Transcribe the records word for word, beginning with the first line and ending with the line that contains "stability UNCONDITIONAL —"; include nothing else.

[Entries supplied]

import Summits.QuantumFields.BalabanUV.Beta.FP.RoadEndLeftUndressed
import Summits.QuantumFields.BalabanUV.Beta.FP.PerfectKernelSymmGeneric
import Summits.QuantumFields.BalabanUV.Beta.HessKerFourFamily

/-!
# `BalabanUV.Beta.FP.RoadLeftLiteralSwap` — road «FP» for binder row D1, THE LITERAL OF RECORD's FINITE-`j` LAW `hTj` (leaf-01, gen 13): THE WALL KERNELS OF
# `JsB12Sym` ARE TRANSPOSITION-SYMMETRIC AT EVERY `j` — `TbalOf Lc (JsB12Sym …) j a b t = TbalOf Lc (JsB12Sym …) j b a (−t)`, NO HYPOTHESIS — so the binder
# `hTj` of the END of record (`RoadLeftAssemblyRows.d1Drift_left_of_sliceLedger_rows` ∕ `RoadLeftAssemblyLetters.…_rows_letters`) is a THEOREM for the literal

HONEST DEPENDENCY (page 1, mandatory): continuum YM on T⁴ ⇐ BetaPertH ∧ nine spine estimates (0/9 proved); BetaPertH ⇐ (D1) ∧ (D4) ∧
CAP+tail; G-an2-4 gates asym, D1 and NE2/3/4.  HONEST FRAMING (cell contract, verbatim): «discharging `BetaPertH` makes Bałaban's UV
stability UNCONDITIONAL — a real constructive-QFT result; it is NOT the continuum limit and NOT the Clay problem.»  THIS MODULE is [folklore] COMPOSITION BY
NAME about an2's TYPED literal `SymmetrisedStepJets.JsB12Sym` (a NAME over a displayed table record `SymTables 3 Lc`, asserting nothing of Bałaban's):
the owner's `PerfectKernelSymmGeneric.TGenOf_swap` fed with (i) the decay and `Lc`-block covariance of the undressed step resolvent `KInvStep Lc j`
(Literature `decays_KInvStep`, `shiftK_KInvStep`), (ii) the localisation of the literal's stencils (the `JetData` fields), (iii) the translation rows (St)(Wt)
of the DRESSED literal (leaf-06's `RoadEndLeftUndressed.JsB12Sym_S_translate`∕`JsB12Sym_W_translate` ✓, over an2's `JsB12Sym0_S∕W_translate`), and (iv) the
bond-swap symmetry of the literal's second-order tables — by CONSTRUCTION (`WrecOf = W2SymOfK …`, an2's `SpineRooted.WrecOf_swap` (module `RecursiveWSlot`)) and preserved by the
dressing (`dressSymAt_W` is `rfl`).  The comb-literal twin is `RoadRowD1Slots.TbalOf_JsRowD1_swap`.  No `def`, no `def … : Prop`, nothing cited, nothing of
the manuscripts under audit asserted, 0 sorry; 0 estimates; 0∕4 row-D1 binders; NOT `hWj` (the Ward row — an2 K-R5 lane), NOT (CONV-C), NOT SDF, NOT (ASYMP),
NOT D1, NOT BetaPertH, NOT continuum, NOT Clay.  «not in print; our bookkeeping».

ABSOLUTE RULE (cell charter, verbatim): «No internally-minted statement may enter as a cited fact. Every hypothesis is either kernel-proved in this
package or a verbatim quotation of a PUBLISHED theorem with page reference. The manuscript(s) under audit are NOT citable for their own disputed
steps — they are the thing under adjudication; programme-internal (2001/route/tribunal) claims are never citable.»

CONTENT.  §1 [folklore] `JsB12Sym0_W_swap`, `JsB12Sym_W_swap` (bond-swap symmetry of the undressed ∕ dressed second-order tables, every `j`),
`locStencil_JsB12Sym_S` (the `JetData` letter, packaged).  §2 [folklore] **`TbalOf_JsB12Sym_swap`** and **`hTj_JsB12Sym`** — VERBATIM the binder `hTj` of the
END of record at `Js := JsB12Sym hLc Ncol tabs cΛ cB`.
Provenance: D1 formalisation swarm LEAF PROVER 01, unit `b2b-balaban-beta-d1-formalise-leaf-01` gen 13, 2026-08-21 (INTENT 3, CLAIMS journal).
-/

noncomputable section

namespace Summit.QuantumFields.BalabanUV.Beta.FP.RoadLeftLiteralSwap

open Literature.MathematicalPhysics.QuantumFieldTheory
open Literature.MathematicalPhysics.QuantumFieldTheory.Balaban1983to89
open Literature.MathematicalPhysics.QuantumFieldTheory.Balaban1983to89.Beta
open ExpKernelCalculus (MKer Decays shiftK hessKer)
open OneStepResolventKernel (Fib LocStencil JetData)
open OneStepKernelFamily (vertexOfK KInvStep TbalOf decays_KInvStep shiftK_KInvStep)
open Summit.QuantumFields.BalabanUV.Beta.SymmetrisedStepJets (SymTables JsB12Sym0 JsB12Sym JsB12Sym_apply JsB12Sym0_eq JsSym0Of_W WsymOf_eq)
open Summit.QuantumFields.BalabanUV.Beta.SymmetrisedDressingDress (dressSymAt_W)
open Summit.QuantumFields.BalabanUV.Beta.SpineRooted (WrecOf_swap)
open Summit.QuantumFields.BalabanUV.Beta.FP.RoadEndGeneric (TGenOf)
open Summit.QuantumFields.BalabanUV.Beta.FP.PerfectKernelSymmGeneric (TGenOf_swap)
open Summit.QuantumFields.BalabanUV.Beta.FP.RoadEndLeftUndressed (JsB12Sym_S_translate JsB12Sym_W_translate)
open Summit.QuantumFields.BalabanUV.Beta.HessKerFourFamily (TbalOf_apply)

variable {Lc : ℕ} [NeZero Lc] (hLc : Odd Lc) (Ncol : ℕ) (tabs : SymTables 3 Lc) (cΛ cB : ℝ)

/-! ## §1 The literal's second-order tables are bond-swap symmetric; the stencils are local -/

/-- [folklore] **BOND-SWAP SYMMETRY OF THE UNDRESSED LITERAL's SECOND-ORDER TABLES**, every `j` — by construction: `(JsB12Sym⁰ j).W = WsymOf … j =
W2SymOfK …` (`rfl`), and `W2SymOfK` is the bond-symmetrisation (an2's `SpineRooted.WrecOf_swap` (module `RecursiveWSlot`)). -/
theorem JsB12Sym0_W_swap (j : ℕ) (μ : Fin 4) (y : Fin 4 → ℤ) (ν : Fin 4) (y' : Fin 4 → ℤ) :
    (JsB12Sym0 hLc Ncol tabs cΛ cB j).W μ y ν y' = (JsB12Sym0 hLc Ncol tabs cΛ cB j).W ν y' μ y := by
  rw [JsB12Sym0_eq, JsSym0Of_W, WsymOf_eq]
  exact (WrecOf_swap _ _ _ _ _ _ _ _ j μ y ν y').symm

/-- [folklore] **BOND-SWAP SYMMETRY OF THE DRESSED LITERAL's SECOND-ORDER TABLES**, every `j` (`dressSymAt_W` is `rfl`: the dressing acts on the kernel value only). -/
theorem JsB12Sym_W_swap (j : ℕ) (μ : Fin 4) (y : Fin 4 → ℤ) (ν : Fin 4) (y' : Fin 4 → ℤ) :
    (JsB12Sym hLc Ncol tabs cΛ cB j).W μ y ν y' = (JsB12Sym hLc Ncol tabs cΛ cB j).W ν y' μ y := by
  rw [JsB12Sym_apply, dressSymAt_W, dressSymAt_W, JsB12Sym0_W_swap]

/-- [folklore] The literal's stencils are a local stencil family at every `j` (the `JetData` letter, packaged existentially). -/
theorem locStencil_JsB12Sym_S (j : ℕ) : ∃ Cs δs : ℝ, 0 < δs ∧ LocStencil (JsB12Sym hLc Ncol tabs cΛ cB j).S Cs δs :=
  ⟨_, _, (JsB12Sym hLc Ncol tabs cΛ cB j).δ_pos, (JsB12Sym hLc Ncol tabs cΛ cB j).loc⟩

/-! ## §2 `hTj` for the literal of record -/

/-- [folklore] **THE WALL KERNELS OF THE LITERAL OF RECORD ARE TRANSPOSITION-SYMMETRIC AT EVERY `j`**: `TbalOf Lc (JsB12Sym …) j a b t =
TbalOf Lc (JsB12Sym …) j b a (−t)` — `TbalOf_apply` (`rfl`: LEFT placement, undressed leg `KInvStep Lc j`, the dressing in the jets) + the owner's
`TGenOf_swap` with `decays_KInvStep`, `shiftK_KInvStep`, the `JetData` localisation, leaf-06's (St)(Wt) rows of the dressed literal and §1's swap.  NO hypothesis. -/
theorem TbalOf_JsB12Sym_swap (j : ℕ) (a b : Fin (3 + 1)) (t : Fin (3 + 1) → ℤ) :
    TbalOf Lc (JsB12Sym hLc Ncol tabs cΛ cB) j a b t = TbalOf Lc (JsB12Sym hLc Ncol tabs cΛ cB) j b a (-t) := by
  obtain ⟨δ, C, hδ, hC, hK⟩ := decays_KInvStep (d := 3) (Lc := Lc) j
  obtain ⟨Cs, δs, hδs, hS⟩ := locStencil_JsB12Sym_S hLc Ncol tabs cΛ cB j
  have key := TGenOf_swap (n := Lc) hK hδ (fun s => shiftK_KInvStep (d := 3) (Lc := Lc) j s) ⟨δ, C, hδ, hC, hK⟩
    (fun s => shiftK_KInvStep (d := 3) (Lc := Lc) j s) hS hδs
    (fun κ u s => JsB12Sym_S_translate hLc Ncol tabs cΛ cB j κ u s)
    (fun μ y ν y' s => JsB12Sym_W_translate hLc Ncol tabs cΛ cB j μ y ν y' s)
    (fun μ y ν y' => JsB12Sym_W_swap hLc Ncol tabs cΛ cB j μ y ν y') a b t
  rw [TbalOf_apply]
  exact key

/-- [folklore] **THE BINDER `hTj` OF THE END OF RECORD FOR THE LITERAL, LITERALLY** (`RoadLeftAssemblyRows.d1Drift_left_of_sliceLedger_rows`,
`SymmetryInheritGeneric.swap_TGenOf_one_of_swapRow`): `∀ j a b t, TbalOf Lc (JsB12Sym …) j a b t = TbalOf Lc (JsB12Sym …) j b a (−t)`. -/
theorem hTj_JsB12Sym :
    ∀ (j : ℕ) (a b : Fin (3 + 1)) (t : Fin (3 + 1) → ℤ),
      TbalOf Lc (JsB12Sym hLc Ncol tabs cΛ cB) j a b t = TbalOf Lc (JsB12Sym hLc Ncol tabs cΛ cB) j b a (-t) :=
  fun j a b t => TbalOf_JsB12Sym_swap hLc Ncol tabs cΛ cB j a b t

end Summit.QuantumFields.BalabanUV.Beta.FP.RoadLeftLiteralSwap

end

[/Entries supplied]

-- Task response --
import Summits.QuantumFields.BalabanUV.Beta.FP.RoadEndLeftUndressed
import Summits.QuantumFields.BalabanUV.Beta.FP.PerfectKernelSymmGeneric
import Summits.QuantumFields.BalabanUV.Beta.HessKerFourFamily

/-!
# `BalabanUV.Beta.FP.RoadLeftLiteralSwap` — road «FP» for binder row D1, THE LITERAL OF RECORD's FINITE-`j` LAW `hTj` (leaf-01, gen 13): THE WALL KERNELS OF
# `JsB12Sym` ARE TRANSPOSITION-SYMMETRIC AT EVERY `j` — `TbalOf Lc (JsB12Sym …) j a b t = TbalOf Lc (JsB12Sym …) j b a (−t)`, NO HYPOTHESIS — so the binder
# `hTj` of the END of record (`RoadLeftAssemblyRows.d1Drift_left_of_sliceLedger_rows` ∕ `RoadLeftAssemblyLetters.…_rows_letters`) is a THEOREM for the literal

HONEST DEPENDENCY (page 1, mandatory): continuum YM on T⁴ ⇐ BetaPertH ∧ nine spine estimates (0/9 proved); BetaPertH ⇐ (D1) ∧ (D4) ∧
CAP+tail; G-an2-4 gates asym, D1 and NE2/3/4.  HONEST FRAMING (cell contract, verbatim): «discharging `BetaPertH` makes Bałaban's UV
stability UNCONDITIONAL — a real constructive-QFT result; it is NOT the continuum limit and NOT the Clay problem.»  THIS MODULE is [folklore] COMPOSITION BY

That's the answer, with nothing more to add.